WORK ITEM:
The sole answer should be the number of lines in the material below that hold "massiveGreen".

RECORDS TO PROCESS:
● ● ● ● ●

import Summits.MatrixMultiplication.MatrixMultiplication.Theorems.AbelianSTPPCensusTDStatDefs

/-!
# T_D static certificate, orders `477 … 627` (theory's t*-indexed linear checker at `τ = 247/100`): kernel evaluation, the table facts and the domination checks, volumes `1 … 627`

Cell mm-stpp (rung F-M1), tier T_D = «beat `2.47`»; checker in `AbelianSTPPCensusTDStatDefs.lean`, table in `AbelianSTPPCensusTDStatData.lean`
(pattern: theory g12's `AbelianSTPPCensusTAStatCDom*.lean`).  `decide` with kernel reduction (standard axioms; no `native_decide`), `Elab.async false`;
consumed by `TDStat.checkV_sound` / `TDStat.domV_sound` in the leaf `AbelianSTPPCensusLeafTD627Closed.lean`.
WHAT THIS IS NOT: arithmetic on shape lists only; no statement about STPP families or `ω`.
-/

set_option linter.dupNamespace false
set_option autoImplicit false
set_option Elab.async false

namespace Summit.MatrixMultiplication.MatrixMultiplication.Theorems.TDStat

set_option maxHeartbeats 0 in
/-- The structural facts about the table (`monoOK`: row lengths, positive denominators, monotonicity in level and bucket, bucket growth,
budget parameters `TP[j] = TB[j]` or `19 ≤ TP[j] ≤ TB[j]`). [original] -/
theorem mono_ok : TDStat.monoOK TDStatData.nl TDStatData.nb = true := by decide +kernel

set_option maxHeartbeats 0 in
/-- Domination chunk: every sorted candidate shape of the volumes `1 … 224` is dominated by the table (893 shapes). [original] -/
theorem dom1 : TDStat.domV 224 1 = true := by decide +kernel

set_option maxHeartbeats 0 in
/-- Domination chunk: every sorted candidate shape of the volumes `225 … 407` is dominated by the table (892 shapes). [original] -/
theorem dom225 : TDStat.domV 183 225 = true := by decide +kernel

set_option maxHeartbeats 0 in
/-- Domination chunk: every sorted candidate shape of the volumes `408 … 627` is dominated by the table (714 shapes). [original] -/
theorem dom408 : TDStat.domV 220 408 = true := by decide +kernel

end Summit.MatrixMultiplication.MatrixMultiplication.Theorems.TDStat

● ● ● ● ●

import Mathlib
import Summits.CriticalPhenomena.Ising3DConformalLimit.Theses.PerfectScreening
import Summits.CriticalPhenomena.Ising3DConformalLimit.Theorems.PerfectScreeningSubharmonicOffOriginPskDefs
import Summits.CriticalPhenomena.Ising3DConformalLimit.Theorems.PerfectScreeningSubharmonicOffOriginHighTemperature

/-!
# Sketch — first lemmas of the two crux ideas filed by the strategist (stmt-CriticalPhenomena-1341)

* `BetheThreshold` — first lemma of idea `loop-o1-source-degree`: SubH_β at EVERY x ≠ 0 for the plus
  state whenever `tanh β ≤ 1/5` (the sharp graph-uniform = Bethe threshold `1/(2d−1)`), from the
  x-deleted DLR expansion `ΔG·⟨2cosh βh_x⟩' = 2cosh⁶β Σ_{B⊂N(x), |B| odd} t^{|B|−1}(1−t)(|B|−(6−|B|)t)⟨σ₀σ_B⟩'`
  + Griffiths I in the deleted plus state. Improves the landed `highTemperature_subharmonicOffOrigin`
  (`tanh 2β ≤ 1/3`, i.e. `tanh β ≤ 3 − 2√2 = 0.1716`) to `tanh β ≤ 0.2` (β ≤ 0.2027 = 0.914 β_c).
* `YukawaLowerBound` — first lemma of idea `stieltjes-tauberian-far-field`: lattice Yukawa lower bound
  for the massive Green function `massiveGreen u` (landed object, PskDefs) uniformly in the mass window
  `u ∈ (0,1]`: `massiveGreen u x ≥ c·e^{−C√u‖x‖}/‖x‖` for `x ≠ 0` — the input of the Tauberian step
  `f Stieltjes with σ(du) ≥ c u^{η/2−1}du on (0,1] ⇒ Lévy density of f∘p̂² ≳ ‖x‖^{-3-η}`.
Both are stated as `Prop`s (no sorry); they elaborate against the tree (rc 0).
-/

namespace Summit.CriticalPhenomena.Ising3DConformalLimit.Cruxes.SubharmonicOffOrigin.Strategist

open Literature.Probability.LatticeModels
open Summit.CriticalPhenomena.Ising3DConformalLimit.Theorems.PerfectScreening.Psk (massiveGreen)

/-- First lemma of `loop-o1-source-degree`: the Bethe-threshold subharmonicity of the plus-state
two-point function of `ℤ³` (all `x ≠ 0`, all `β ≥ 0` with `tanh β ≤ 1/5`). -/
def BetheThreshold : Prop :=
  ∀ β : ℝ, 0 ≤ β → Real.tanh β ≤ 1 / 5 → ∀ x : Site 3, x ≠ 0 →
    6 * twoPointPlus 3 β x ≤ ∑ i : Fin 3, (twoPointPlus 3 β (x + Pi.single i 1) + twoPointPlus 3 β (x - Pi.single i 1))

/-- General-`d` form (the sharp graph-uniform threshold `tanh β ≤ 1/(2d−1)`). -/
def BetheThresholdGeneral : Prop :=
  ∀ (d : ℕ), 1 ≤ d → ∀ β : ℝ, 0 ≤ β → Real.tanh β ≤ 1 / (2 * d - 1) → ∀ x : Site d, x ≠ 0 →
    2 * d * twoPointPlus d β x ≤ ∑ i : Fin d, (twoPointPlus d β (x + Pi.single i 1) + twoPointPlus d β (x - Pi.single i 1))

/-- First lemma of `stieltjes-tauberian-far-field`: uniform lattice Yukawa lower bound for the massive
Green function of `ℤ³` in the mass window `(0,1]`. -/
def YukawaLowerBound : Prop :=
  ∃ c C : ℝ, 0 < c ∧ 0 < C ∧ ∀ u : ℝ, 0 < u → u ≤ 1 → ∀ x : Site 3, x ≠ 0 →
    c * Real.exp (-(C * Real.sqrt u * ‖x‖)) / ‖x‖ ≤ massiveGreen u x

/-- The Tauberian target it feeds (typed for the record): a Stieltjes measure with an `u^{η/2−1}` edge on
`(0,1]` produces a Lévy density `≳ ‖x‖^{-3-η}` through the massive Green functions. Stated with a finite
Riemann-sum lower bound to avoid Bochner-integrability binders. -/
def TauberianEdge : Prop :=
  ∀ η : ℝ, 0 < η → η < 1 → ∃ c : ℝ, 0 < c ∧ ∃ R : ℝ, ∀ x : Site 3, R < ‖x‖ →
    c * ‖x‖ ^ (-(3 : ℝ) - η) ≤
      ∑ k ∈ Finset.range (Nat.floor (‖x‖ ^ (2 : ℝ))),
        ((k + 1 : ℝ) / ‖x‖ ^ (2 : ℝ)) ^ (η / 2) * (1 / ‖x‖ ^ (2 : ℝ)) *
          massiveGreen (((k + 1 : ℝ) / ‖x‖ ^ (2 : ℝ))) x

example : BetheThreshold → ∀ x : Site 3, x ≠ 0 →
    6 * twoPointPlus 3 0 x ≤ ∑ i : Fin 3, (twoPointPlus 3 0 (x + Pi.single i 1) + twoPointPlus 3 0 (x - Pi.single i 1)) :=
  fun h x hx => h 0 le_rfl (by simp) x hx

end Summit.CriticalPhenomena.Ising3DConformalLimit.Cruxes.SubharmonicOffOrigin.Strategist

● ● ● ● ●

TASK RESPONSE:
5